→ **Given entries**
/-!
# BirchSwinnertonDyer / CountingDoorF2AtThree — crux I2 `RootNumberPlusLowerDensityLargeF2`
# (stmt-BirchSwinnertonDyer-19441), lane «closed-form local root numbers»: the «Type I» structure of the Jacobi
# kernel of `F₂` beyond the generic class — the 2-adic general form (odd parts of `c₆, c₄, G, Δ` as data)

Companion of `…RootNumberTypeI.lean` (generic class `a₁` odd, `3 ∤ a₁`, `gcd(a₁, Q) = 1`, where `c₄ ≡ 1 (8)` and
`c₆, G` are odd). On the other half of the cell's door class (`a₁` even) `c₆ = 8·odd`, `v₂(c₄) ≥ 4` is unbounded
along `a₃` and `G` is even; the same three reciprocities go through with the ODD PARTS `n₆, n₄, n_G` of
`|c₆|, |c₄|, |G|` in place of the absolute values and extra characters `χ₈(·)^{e}` recording the 2-adic exponents
(lane B's kit test j281730 Part D: no dependence on the parity of `v₂(c₄)` beyond these factors, 2 460 780 / 0):

* `jacobiSym_neg_transfer_oddPart` — abstract lemma: `1728Δ = c₄³ − c₆²`, `c₄ ∣ 8a₁²c₆ − G`, `|Δ| = 2^v M`,
  `|c₆| = 2^{e₆} n₆`, `|c₄| = 2^{e₄} n₄`, `|G| = 2^{e_G} n_G` (`M, n₆, n₄, n_G` odd), `3 ∤ c₆`, `gcd(a₁, n₄) = 1` ⟹
  `J(−c₆ | M) = ε · J(c₄ | n_G)` with `ε` an explicit product of `qrSign`'s, `χ₈`-powers, `J(±1 | ·)`'s, `J(3 | n₆)`;
* `gcd_a₁_oddPart_c₄` — for `a ∈ F₂`: `3 ∤ a₁` and «no odd prime divides both `a₁` and `Q`» give `gcd(a₁, n₄) = 1`;
* `jacobiSym_neg_c₆_eq_typeI_oddPart` — the `F₂` instance (any parity of `a₁`): `J(−c₆(a) | M) = ε(a)·J(c₄(a) | n_G)`,
  `n_G` the odd part of `|G(a₁,a₂,a₂′)|` (free of `a₃`), `c₄` linear in `a₃`;
* `rootNumber_curve_eq_typeI_oddPart_of_odd` / `_of_even` — on the squarefree locus, modulo Modularity:
  `w(E_a) = −μ(m)·ε(a)·J(c₄(a) | n_G)`.

HONEST STATUS: structure of the sign function only; the crux (a `2/3`-bias weak-Chowla bound for this explicit
function over a congruence class) is OPEN; no S0 motion. PARTITION: none — r_an ≥ 2, summit axis S0; TWIN
(D-0056): n/a. B1 honesty: bookkeeping; nothing reads r_an.

References: D. Rohrlich, *Compositio Math.* 87 (1993) Prop. 2 [Rohrlich1993Compositio]; H. A. Helfgott,
arXiv:math/0408141 §1 [Helfgott2004RootNumber]; M. Bhargava, W. Ho, arXiv:2207.03309 §1 [BhargavaHo2022].
-/

set_option linter.dupNamespace false
set_option autoImplicit false

noncomputable section

open scoped Classical NumberTheorySymbols

open ZMod WeierstrassCurve
  Literature.NumberTheory.EllipticCurves.BhargavaHo2022
  Summit.BirchSwinnertonDyer.BirchSwinnertonDyer.Theorems.SemistableRootNumber
  Summit.BirchSwinnertonDyer.BirchSwinnertonDyer.Theorems.F2RootNumber

namespace Summit.BirchSwinnertonDyer.BirchSwinnertonDyer.Theorems.F2RootNumber

/-! ### §1 Elementary Jacobi-symbol bookkeeping (file-local) -/

/-- If `u² = 1` and `u·x = y` then `x = u·y`. [folklore] -/
private theorem eq_mul_of_sq_eq_one {u x y : ℤ} (hu : u ^ 2 = 1) (h : u * x = y) : x = u * y := by
  subst h
  rw [← mul_assoc, ← sq, hu, one_mul]

/-- A Jacobi symbol satisfies `J³ = J` (its values are `0, ±1`). [folklore] -/
private theorem jacobiSym_pow_three (a : ℤ) (b : ℕ) : J(a | b) ^ 3 = J(a | b) := by
  rcases jacobiSym.trichotomy a b with h | h | h <;> rw [h] <;> norm_num

/-- `χ₈` of an odd natural number squares to `1`. [folklore] -/
private theorem χ₈_sq_eq_one_of_odd {n : ℕ} (hn : Odd n) : (χ₈ (n : ZMod 8)) ^ 2 = 1 := by
  rw [χ₈_nat_eq_if_mod_eight]
  have h2 : n % 2 = 1 := Nat.odd_iff.mp hn
  rw [if_neg (by omega)]
  split_ifs <;> norm_num

/-- For an integer `c ≡ 1 (mod 8)`, `J(2 | |c|) = 1`. [folklore] -/
private theorem jacobiSym_two_natAbs_eq_one {c : ℤ} (hc : c % 8 = 1) : J(2 | c.natAbs) = 1 := by
  have hodd : Odd c.natAbs := Int.natAbs_odd.mpr (Int.odd_iff.mpr (by omega))
  have h2 : c.natAbs % 2 = 1 := Nat.odd_iff.mp hodd
  have h : c.natAbs % 8 = 1 ∨ c.natAbs % 8 = 7 := by omega
  rw [jacobiSym.at_two hodd, χ₈_nat_eq_if_mod_eight, if_neg (by omega), if_pos h]

/-- `|a| = sign(a)·a` as an integer identity. [folklore] -/
private theorem natAbs_eq_sign_mul (a : ℤ) : (a.natAbs : ℤ) = a.sign * a :=
  (Int.sign_mul_self_eq_natAbs a).symm

/-- `χ₄` of an odd natural number squares to `1`. [folklore] -/
private theorem χ₄_sq_eq_one_of_odd {n : ℕ} (hn : Odd n) : (χ₄ (n : ZMod 4)) ^ 2 = 1 := by
  rw [χ₄_nat_eq_if_mod_four]
  have h2 : n % 2 = 1 := Nat.odd_iff.mp hn
  rw [if_neg (by omega)]
  split_ifs <;> norm_num

/-- For `c ≠ 0` and `n` odd, `J(sign c | n)² = 1`. [folklore] -/
private theorem jacobiSym_sign_sq {c : ℤ} (hc : c ≠ 0) {n : ℕ} (hn : Odd n) : J(c.sign | n) ^ 2 = 1 := by
  rcases lt_trichotomy c 0 with h | h | h
  · rw [Int.sign_eq_neg_one_of_neg h, jacobiSym.at_neg_one hn, χ₄_sq_eq_one_of_odd hn]
  · exact absurd h hc
  · rw [Int.sign_eq_one_of_pos h, jacobiSym.one_left, one_pow]

/-! ### §2 The abstract transfer lemma, 2-adic general form -/

/-- General 2-adic version of the transfer lemma: the odd parts of `|c₆|, |c₄|, |G|, |Δ|` are supplied as data
(`|x| = 2^e·n`, `n` odd); no congruence condition on `c₄` modulo `8`. [folklore] -/
theorem jacobiSym_neg_transfer_oddPart {c₄ c₆ Δ G a₁ : ℤ} {M v n₆ e₆ n₄ e₄ nG eG : ℕ}
    (hΔ : 1728 * Δ = c₄ ^ 3 - c₆ ^ 2) (hG : c₄ ∣ 8 * a₁ ^ 2 * c₆ - G)
    (hM : Δ.natAbs = 2 ^ v * M) (hMo : Odd M)
    (hn₆ : c₆.natAbs = 2 ^ e₆ * n₆) (hn₆o : Odd n₆) (h63 : ¬ (3 : ℤ) ∣ c₆)
    (hn₄ : c₄.natAbs = 2 ^ e₄ * n₄) (hn₄o : Odd n₄)
    (hnG : G.natAbs = 2 ^ eG * nG) (hnGo : Odd nG) (ha : Int.gcd a₁ n₄ = 1) :
    J(-c₆ | M) =
      J(-c₆.sign | M) * (χ₈ M) ^ e₆ * qrSign M n₆ * (χ₈ n₆) ^ v * J(Δ.sign | n₆) * J(3 | n₆) *
        J(c₄.sign | n₆) * (χ₈ n₆) ^ e₄ * qrSign n₆ n₄ * J(c₆.sign | n₄) * (χ₈ n₄) ^ e₆ * χ₈ n₄ *
        J(G.sign | n₄) * (χ₈ n₄) ^ eG * qrSign n₄ nG * J(c₄.sign | nG) * (χ₈ nG) ^ e₄ * J(c₄ | nG) := by
  -- decompositions `x = sign x · 2^e · n` and non-vanishing
  have d6 : c₆ = c₆.sign * 2 ^ e₆ * (n₆ : ℤ) := by
    conv_lhs => rw [← Int.sign_mul_abs c₆, Int.abs_eq_natAbs, hn₆]
    push_cast
    ring
  have d4 : c₄ = c₄.sign * 2 ^ e₄ * (n₄ : ℤ) := by
    conv_lhs => rw [← Int.sign_mul_abs c₄, Int.abs_eq_natAbs, hn₄]
    push_cast
    ring
  have dG : G = G.sign * 2 ^ eG * (nG : ℤ) := by
    conv_lhs => rw [← Int.sign_mul_abs G, Int.abs_eq_natAbs, hnG]
    push_cast
    ring
  have h60 : c₆ ≠ 0 := by
    rintro rfl
    simp only [Int.natAbs_zero] at hn₆
    have : n₆ = 0 := by
      rcases mul_eq_zero.mp hn₆.symm with h | h
      · exact absurd h (pow_ne_zero _ two_ne_zero)
      · exact h
    exact Nat.not_odd_zero (this ▸ hn₆o)
  have h40 : c₄ ≠ 0 := by
    rintro rfl
    simp only [Int.natAbs_zero] at hn₄
    have : n₄ = 0 := by
      rcases mul_eq_zero.mp hn₄.symm with h | h
      · exact absurd h (pow_ne_zero _ two_ne_zero)
      · exact h
    exact Nat.not_odd_zero (this ▸ hn₄o)
  have sq8 : ∀ {n : ℕ} (e : ℕ), Odd n → ((χ₈ (n : ZMod 8)) ^ e) ^ 2 = 1 := fun e hn ↦ by
    rw [← pow_mul, mul_comm, pow_mul, χ₈_sq_eq_one_of_odd hn, one_pow]
  -- (1) `J(−c₆ | M) = J(−sign c₆ | M) · χ₈(M)^{e₆} · J(n₆ | M)`
  have e6 : -c₆ = -c₆.sign * 2 ^ e₆ * (n₆ : ℤ) := by
    conv_lhs => rw [d6]
    ring
  have S1 : J(-c₆ | M) = J(-c₆.sign | M) * (χ₈ M) ^ e₆ * J((n₆ : ℤ) | M) := by
    rw [e6, jacobiSym.mul_left, jacobiSym.mul_left, jacobiSym.pow_left, jacobiSym.at_two hMo]
  -- (2) reciprocity `M ↔ n₆`
  have S2 : J((n₆ : ℤ) | M) = qrSign M n₆ * J((M : ℤ) | n₆) := jacobiSym.quadratic_reciprocity' hn₆o hMo
  -- (3) `J(M | n₆) = χ₈(n₆)^v · J(sign Δ | n₆) · J(Δ | n₆)`
  have S3a : J((Δ.natAbs : ℤ) | n₆) = (χ₈ n₆) ^ v * J((M : ℤ) | n₆) := by
    rw [hM]
    push_cast
    rw [jacobiSym.mul_left, jacobiSym.pow_left, jacobiSym.at_two hn₆o]
  have S3b : J((Δ.natAbs : ℤ) | n₆) = J(Δ.sign | n₆) * J(Δ | n₆) := by
    rw [natAbs_eq_sign_mul Δ, jacobiSym.mul_left]
  have S3 : J((M : ℤ) | n₆) = (χ₈ n₆) ^ v * (J(Δ.sign | n₆) * J(Δ | n₆)) :=
    eq_mul_of_sq_eq_one (sq8 v hn₆o) (S3a.symm.trans S3b)
  -- (4) `J(Δ | n₆) = J(3 | n₆) · J(c₄ | n₆)`
  have e66 : c₄ ^ 3 - c₆ ^ 2 = c₄ ^ 3 + (n₆ : ℤ) * (-(2 ^ (2 * e₆) * n₆)) := by
    rw [← Int.natAbs_sq c₆, hn₆]
    push_cast
    ring
  have S4a : J(1728 * Δ | n₆) = J(c₄ | n₆) := by
    rw [hΔ, e66, jacobiSym.mod_left, Int.add_mul_emod_self_left, ← jacobiSym.mod_left,
      jacobiSym.pow_left, jacobiSym_pow_three]
  have S4b : J(1728 * Δ | n₆) = J(3 | n₆) * J(Δ | n₆) := by
    rw [jacobiSym.mul_left, show (1728 : ℤ) = 4 ^ 3 * 3 ^ 3 by norm_num, jacobiSym.mul_left,
      jacobiSym.pow_left, jacobiSym.pow_left, jacobiSym.at_four hn₆o, one_pow, one_mul,
      jacobiSym_pow_three]
  have h3n : ¬ 3 ∣ n₆ := fun h ↦ h63 (Int.ofNat_dvd_left.mpr (hn₆ ▸ Dvd.dvd.mul_left h _))
  have h3sq : J(3 | n₆) ^ 2 = 1 := by
    refine jacobiSym.sq_one ?_
    rw [Int.gcd_eq_natAbs, Int.natAbs_natCast]
    exact (Nat.Prime.coprime_iff_not_dvd Nat.prime_three).mpr h3n
  have S4 : J(Δ | n₆) = J(3 | n₆) * J(c₄ | n₆) := eq_mul_of_sq_eq_one h3sq (S4b.symm.trans S4a)
  -- (5) `J(c₄ | n₆) = J(sign c₄ | n₆) · χ₈(n₆)^{e₄} · qrSign n₆ n₄ · J(n₆ | n₄)`
  have S5 : J(c₄ | n₆) = J(c₄.sign | n₆) * (χ₈ n₆) ^ e₄ * (qrSign n₆ n₄ * J((n₆ : ℤ) | n₄)) := by
    conv_lhs => rw [d4]
    rw [jacobiSym.mul_left, jacobiSym.mul_left, jacobiSym.pow_left, jacobiSym.at_two hn₆o,
      jacobiSym.quadratic_reciprocity' hn₄o hn₆o]
  -- (6) `J(n₆ | n₄) = J(sign c₆ | n₄) · χ₈(n₄)^{e₆} · χ₈(n₄) · J(G | n₄)`
  have S6a : J(c₆ | n₄) = J(c₆.sign | n₄) * (χ₈ n₄) ^ e₆ * J((n₆ : ℤ) | n₄) := by
    conv_lhs => rw [d6]
    rw [jacobiSym.mul_left, jacobiSym.mul_left, jacobiSym.pow_left, jacobiSym.at_two hn₄o]
  have S6b : J((n₆ : ℤ) | n₄) = J(c₆.sign | n₄) * (χ₈ n₄) ^ e₆ * J(c₆ | n₄) := by
    refine eq_mul_of_sq_eq_one ?_ (by rw [S6a, mul_assoc])
    rw [mul_pow, jacobiSym_sign_sq h60 hn₄o, sq8 e₆ hn₄o, one_mul]
  have S6c : J(8 * a₁ ^ 2 * c₆ | n₄) = J(G | n₄) := by
    apply jacobiSym.mod_left'
    have hd : (n₄ : ℤ) ∣ 8 * a₁ ^ 2 * c₆ - G :=
      dvd_trans ⟨c₄.sign * 2 ^ e₄, d4.trans (by ring)⟩ hG
    exact Int.modEq_iff_dvd.mpr (dvd_sub_comm.mp hd)
  have h2cop : IsCoprime (2 : ℤ) n₄ := by
    refine Int.isCoprime_iff_gcd_eq_one.mpr ?_
    rw [Int.gcd_eq_natAbs, Int.natAbs_natCast]
    exact (Nat.Prime.coprime_iff_not_dvd Nat.prime_two).mpr
      fun h ↦ (Nat.not_even_iff_odd.mpr hn₄o) (even_iff_two_dvd.mpr h)
  have hgcd2 : Int.gcd (2 * a₁) (n₄ : ℤ) = 1 :=
    Int.isCoprime_iff_gcd_eq_one.mp (IsCoprime.mul_left h2cop (Int.isCoprime_iff_gcd_eq_one.mpr ha))
  have S6d : J(8 * a₁ ^ 2 * c₆ | n₄) = χ₈ n₄ * J(c₆ | n₄) := by
    rw [show (8 : ℤ) * a₁ ^ 2 * c₆ = 2 * ((2 * a₁) ^ 2 * c₆) by ring, jacobiSym.mul_left,
      jacobiSym.mul_left, jacobiSym.at_two hn₄o, jacobiSym.sq_one' hgcd2, one_mul]
  have S6e : J(c₆ | n₄) = χ₈ n₄ * J(G | n₄) :=
    eq_mul_of_sq_eq_one (χ₈_sq_eq_one_of_odd hn₄o) (S6d.symm.trans S6c)
  -- (7) `J(G | n₄) = J(sign G | n₄) · χ₈(n₄)^{eG} · qrSign n₄ nG · J(sign c₄ | nG) · χ₈(nG)^{e₄} · J(c₄ | nG)`
  have S7a : J(c₄ | nG) = J(c₄.sign | nG) * (χ₈ nG) ^ e₄ * J((n₄ : ℤ) | nG) := by
    conv_lhs => rw [d4]
    rw [jacobiSym.mul_left, jacobiSym.mul_left, jacobiSym.pow_left, jacobiSym.at_two hnGo]
  have S7b : J((n₄ : ℤ) | nG) = J(c₄.sign | nG) * (χ₈ nG) ^ e₄ * J(c₄ | nG) := by
    refine eq_mul_of_sq_eq_one ?_ (by rw [S7a, mul_assoc])
    rw [mul_pow, jacobiSym_sign_sq h40 hnGo, sq8 e₄ hnGo, one_mul]
  have S7 : J(G | n₄) = J(G.sign | n₄) * (χ₈ n₄) ^ eG * (qrSign n₄ nG * J((n₄ : ℤ) | nG)) := by
    conv_lhs => rw [dG]
    rw [jacobiSym.mul_left, jacobiSym.mul_left, jacobiSym.pow_left, jacobiSym.at_two hn₄o,
      jacobiSym.quadratic_reciprocity' hnGo hn₄o]
  -- assemble
  rw [S1, S2, S3, S4, S5, S6b, S6e, S7, S7b]
  ring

→ **What is required**
Give back the lines of the data exactly as they are written, from the first line through the line containing "# kernel of".

→ **Result**
/-!
# BirchSwinnertonDyer / CountingDoorF2AtThree — crux I2 `RootNumberPlusLowerDensityLargeF2`
# (stmt-BirchSwinnertonDyer-19441), lane «closed-form local root numbers»: the «Type I» structure of the Jacobi
# kernel of `F₂` beyond the generic class — the 2-adic general form (odd parts of `c₆, c₄, G, Δ` as data)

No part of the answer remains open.